The snowstorm made it appear as if the whole city had somehow tilted and needed to be righted.
Russ Buettner looks at how the city choreographs snow removal.
New Yorkers remain unimpressed.
Just be glad you weren’t stuck on the subway.
In light of budget cuts to the Sanitation Dept., the city announced it was seeking to hire private heavy-duty equipment to assist the sanitation department with snow removal. It is also seeking licensed operators of dump trucks, tractor trailers, and roll-on roll-off trucks.
The FBI took the day off.
“In the absence of the routine politics politics, snow politics has rushed into the void,” writes Josh Marshall.
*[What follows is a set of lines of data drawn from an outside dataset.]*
/-- Specification of the local SVD rule: `q ≤ min (rk (k+1)) n`, `Uᵀ U = 1`, and `U Uᵀ M̃` is an
optimal approximation of `M̃` among all matrices of rank `≤ rk (k+1)`.
[cite: GolubVanLoan2013, §2.4.2] [cite: Oseledets2011, §3, Alg. 2] -/
theorem localSvdSel_spec (rk : ℕ → ℕ) (k r n : ℕ) (M : Matrix (Fin r × σ) (Fin n) ℝ) :
    (localSvdSel rk k r n M).1 ≤ min (rk (k + 1)) n ∧
      (localSvdSel rk k r n M).2ᵀ * (localSvdSel rk k r n M).2 = 1 ∧
      ∀ R : Matrix (Fin r × σ) (Fin n) ℝ, R.rank ≤ rk (k + 1) →
        ∑ q, ∑ γ, (M - (localSvdSel rk k r n M).2 * ((localSvdSel rk k r n M).2ᵀ * M)) q γ ^ 2 ≤
          ∑ q, ∑ γ, (M - R) q γ ^ 2 := by
  obtain ⟨h1, h2, h3⟩ :=
    Classical.choose_spec (exists_orthonormalCols_proj_optimal M (min (rk (k + 1)) n))
  exact ⟨h1, h2, fun R hR =>
    h3 R (le_min hR ((Matrix.rank_le_card_width R).trans (Fintype.card_fin n).le))⟩

/-- THE LOCAL LOSS IS THE DISCARDED TAIL: for the SVD rule, `‖M̃ - U Uᵀ M̃‖²_F` is the sum of the
squared singular values of the local matrix `M̃` of index `≥ rk (k+1)`.
[cite: GolubVanLoan2013, §2.4.2] [cite: Schollwoeck2011AnnPhys, §4.5.1] -/
theorem localSvdSel_loss_eq (rk : ℕ → ℕ) (k r n : ℕ) (M : Matrix (Fin r × σ) (Fin n) ℝ) :
    ∑ q, ∑ γ, (M - (localSvdSel rk k r n M).2 * ((localSvdSel rk k r n M).2ᵀ * M)) q γ ^ 2 =
      ∑ j ∈ Finset.Ico (rk (k + 1)) n, (Matrix.toEuclideanLin M).singularValues j ^ 2 := by
  classical
  have hnorm : ∀ A : Matrix (Fin r × σ) (Fin n) ℝ,
      ∑ i, ∑ j, ‖A i j‖ ^ 2 = ∑ i, ∑ j, A i j ^ 2 := fun A => by
    simp only [Real.norm_eq_abs, sq_abs]
  obtain ⟨hq, hU, hopt⟩ := localSvdSel_spec rk k r n M
  apply le_antisymm
  · obtain ⟨B, hB, -, hBF⟩ :=
      Literature.LinearAlgebra.Matrix.exists_rank_le_sum_sq_norm_entry_sub_eq M (rk (k + 1))
    rw [hnorm, Fintype.card_fin] at hBF
    rw [← hBF]
    exact hopt B hB
  · have hrank : ((localSvdSel rk k r n M).2 * ((localSvdSel rk k r n M).2ᵀ * M)).rank ≤
        rk (k + 1) :=
      (Matrix.rank_mul_le_left _ _).trans
        (((Matrix.rank_le_card_width _).trans (Fintype.card_fin _).le).trans
          (hq.trans (min_le_left _ _)))
    have h := Literature.LinearAlgebra.Matrix.sum_Ico_sq_singularValues_le_sum_sq_norm_entry_sub
      M _ hrank
    rw [hnorm, Fintype.card_fin] at h
    exact h

/-- `ttRound (localSvdSel rk) T` has bond dimensions `≤ min (rk k) (T.r k)` at the interior bonds:
rounding caps the bonds at `rk` and never increases a bond.  [cite: Oseledets2011, §3, Alg. 2]
[cite: UschmajewVandereycken2020, §3.2] -/
theorem ttRound_r_le (rk : ℕ → ℕ) {L : ℕ} (T : TensorTrain ℝ σ L) (k : ℕ) (hk : 0 < k)
    (hkL : k < L) : (ttRound (localSvdSel rk) T).r k ≤ min (rk k) (T.r k) := by
  have h := roundSweep_r_le (localSvdSel rk) T (fun i => min (rk i) (T.r i))
    (fun k r M => (localSvdSel_spec rk k r _ M).1) L 0 1 (Nat.zero_add L)
    (Matrix.of fun (_ : Fin 1) α => T.lbdry α) k hk hkL
  rwa [Nat.zero_add] at h

/-- `ttRound (localSvdSel rk) T` is left-orthonormal at the sites `j + 1 < L`.
[cite: Oseledets2011, §3, Alg. 2] [cite: HoltzRohwedderSchneider2011, §3] -/
theorem ttRound_localSvdSel_transpose_core_mul_core (rk : ℕ → ℕ) {L : ℕ} (T : TensorTrain ℝ σ L)
    (j : ℕ) (hj : j + 1 < L) :
    ∑ a, ((ttRound (localSvdSel rk) T).core j a)ᵀ * (ttRound (localSvdSel rk) T).core j a = 1 :=
  ttRound_transpose_core_mul_core (localSvdSel rk) T
    (fun k r M => (localSvdSel_spec rk k r _ M).2.1) j hj

variable [DecidableEq σ]

open Classical in
/-- THE LIFTED SELECTION RULE for the TT-SVD sweep of `TensorTrainSVD`: on a matrix `M` whose rows
lie in the row space of the tail interface `Q_{k+1}` of `T` (`M Q_{k+1}ᵀ Q_{k+1} = M`) apply the
local SVD rule to the small matrix `M Q_{k+1}ᵀ`; on any other matrix fall back to the global SVD
rule `svdSel`. [cite: Oseledets2011, §3, Alg. 2] [cite: UschmajewVandereycken2020, §3.2] -/
noncomputable def liftSel (rk : ℕ → ℕ) {L : ℕ} (T : TensorTrain ℝ σ L) (k r m : ℕ)
    (M : Matrix (Fin r × σ) (Fin m → σ) ℝ) : (q : ℕ) × Matrix (Fin r × σ) (Fin q) ℝ :=
  if e : k + 1 + m = L then
    if M * (T.rightInterface (k + 1) m e)ᵀ * T.rightInterface (k + 1) m e = M then
      localSvdSel rk k r (T.r (k + 1)) (M * (T.rightInterface (k + 1) m e)ᵀ)
    else svdSel rk k r m M
  else svdSel rk k r m M

/-- On matrices `M̃ · Q_{k+1}` with `Q_{k+1} Q_{k+1}ᵀ = 1` the lifted rule IS the local rule applied
to `M̃`. [cite: Oseledets2011, §3, Alg. 2] -/
theorem liftSel_apply_mul (rk : ℕ → ℕ) {L : ℕ} (T : TensorTrain ℝ σ L) {k m : ℕ}
    (e : k + 1 + m = L)
    (hQ : T.rightInterface (k + 1) m e * (T.rightInterface (k + 1) m e)ᵀ = 1) (r : ℕ)
    (M : Matrix (Fin r × σ) (Fin (T.r (k + 1))) ℝ) :
    liftSel rk T k r m (M * T.rightInterface (k + 1) m e) = localSvdSel rk k r (T.r (k + 1)) M := by
  have h1 : M * T.rightInterface (k + 1) m e * (T.rightInterface (k + 1) m e)ᵀ = M := by
    rw [Matrix.mul_assoc, hQ, Matrix.mul_one]
  have hc : M * T.rightInterface (k + 1) m e * (T.rightInterface (k + 1) m e)ᵀ *
      T.rightInterface (k + 1) m e = M * T.rightInterface (k + 1) m e := by
    rw [h1]
  unfold liftSel
  rw [dif_pos e, if_pos hc, h1]
import Summits.BirchSwinnertonDyer.BirchSwinnertonDyer.Theorems.TameQuarticSolventTprimeFormalTorsionValuationAtThree
import Summits.BirchSwinnertonDyer.BirchSwinnertonDyer.Theorems.TameQuarticSolventTprimePsiThreeRootsAtThree
import Summits.BirchSwinnertonDyer.BirchSwinnertonDyer.Theorems.TameQuarticSolventTprimePsiThreeNewtonSlopes
import Literature.AlgebraicGeometry.PlaneCurves.WeierstrassChordTangent
import HarnessLib

/-!
# Route `TameQuarticSolvent`, crux `SolventPairLowerBound` (stmt-BirchSwinnertonDyer-21391) — the VALUATIONS OF
# THE POINTS OF ORDER `3` on the (t′) good model over the tame quartic ring (Newton polygon of `Ψ₃`), and
# NO RATIONAL `3`-TORSION over the quartic completion and its `3`-cyclotomic tower on sub-row B

HONEST FRAMING. Theorems only; helper (`--supports stmt-BirchSwinnertonDyer-21391 --as helper`) of width seat
bsd-wall-tqs-p1-w2 g7; point-level companion of `TameQuarticSolventTprimeFormalTorsionValuationAtThree` (p602023, the
same profile for formal `3`-torsion PARAMETERS). Here the statements are about POINTS `P = (x, y)` of order `3` of the
good model `W' ⊗_ψ K` in Mathlib's `WeierstrassCurve.Affine.Point`, via the `3`-division polynomial
`Ψ₃ = 3x⁴ + b₂x³ + 3b₄x² + 3b₆x + b₈` (tree: `addOrderOf_eq_three_iff_Ψ₃_eval_eq_zero`, Silverman–Tate 2.1(c)) —
no formal group, no completeness. BSD is not proved by any of this; nothing here closes 21391 or 23963.

WHAT. `W'` = the `ϖᵏ`-rescaled good model over `O` (`3 = ϖ⁴u`) of w3 g5's
`tprime_goodModel_formalMul_three_dichotomy`; `ψ : O → K` integral into an ultrametric normed field,
`ϱ = ‖ψ ϖ‖ ∈ (0, 1)`; `P = (x, y) ∈ (W' ⊗_ψ K)(K)` of order `3`:
* sub-row B (`3 ∣ a₂`): **`‖x‖·ϱ = 1` and `‖y‖²·ϱ³ = 1`** (`v(x) = −v(3)/4`, `v(y) = −3v(3)/8`);
* sub-row A (`a₂ = ϖ²·unit`): **`‖x‖·ϱ² = 1 ∧ ‖y‖·ϱ³ = 1`** (the canonical subgroup: `2` points) **or
  `‖x‖³·ϱ² = 1 ∧ ‖y‖·ϱ = 1`** (the other `6`);
* hence on sub-row B, over any `K` whose value group has ODD index over `ϱ^ℤ` — the completion `M_w` of the solvent
  quartic field (`e = 4`), every layer `M_w(μ_{3ⁿ})` of its `3`-cyclotomic tower, every odd-degree extension —
  **`(W' ⊗ K)(K)` has NO point of order `3`** (`‖y‖² = ϱ⁻³` is not a square in the value group); on sub-row A with
  index prime to `3`, every point of order `3` lies in the canonical subgroup (`‖x‖ = ϱ⁻²`).
The ℚ-level packaging `tprime_goodModel_threeTorsion_norm_dichotomy` /
`tprime_goodModel_no_threeTorsion_of_subrowB_oddIndex` displays w3 g5's model data (`V`, `T`, `k`, `m`, `W'`) and
the `c₆`-valuation split exactly as `tprime_goodModel_formalThreeTorsion_norm_dichotomy` does.

References: J.-P. Serre, *Propriétés galoisiennes des points d'ordre fini des courbes elliptiques*, Invent. Math. 15
(1972) §1 (valuations of the points of order `p`); J. Lubin, Ann. of Math. 80 (1964) §1; J. H. Silverman, *AEC*
Ex. 3.7, IV.6.1, VII.3; J. Silverman, J. Tate, *Rational Points on Elliptic Curves* Thm. 2.1(c).
[cite: SilvermanAEC2009, Exercise 3.7 and IV.6.1] [cite: SilvermanTate2015, Thm. 2.1 (c)]
-/

-- D-0017: single-problem summit, so `Summit.BirchSwinnertonDyer.BirchSwinnertonDyer.…` repeats a namespace BY DESIGN.
set_option linter.dupNamespace false

noncomputable section

open Polynomial

namespace Summit.BirchSwinnertonDyer.BirchSwinnertonDyer.Theorems.SolventPairLowerBound

/-! ## §1. The residue field of `K` at hand: `‖ψ b₈‖ = 1` on the good model (supersingular reduction) -/

section GoodModelPoints

open WeierstrassCurve

universe uK

variable {O : Type*} [CommRing O] {K : Type uK} [NormedField K] [IsUltrametricDist K]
Rep. Peter King, who next week becomes chairman of the House Homeland Security Committee, says he will push legislation to tighten border security and arrest more illegal aliens — challenging what he considers to be President Obama’s lax immigration policies.
Jacob Gershman dives into New York’s byzantine sales tax laws.
Reform advocates say that Andrew Cuomo can start fixing state government without waiting for legislative support by using executive authority to order dozens of steps to improve ethics and openness, protect consumers and help the environment.
Expect Cuomo to use the governor’s mansion more than some of his predecessors have.
New York was the last state to come into compliance with the Help America Vote Act.
The Daily News picks up the eviction notice handed to the state Democratic Party.
Richard Brodsky caps his Assembly career with a report on public authorities.
Bill Hammond would like the legislature, like the rest of New Yorkers, to gasp at their bathroom scales, groan over their credit card balances and vow to turn a new leaf.
CNN says Eric Massa was lucky that “tickle party” wasn’t the political phrase of the year.
It’s time for a law that bans politicians convicted of crime from getting a state pension, says the T-U.
After the census, “the center of political power has shifted,” Doug Muzzio says.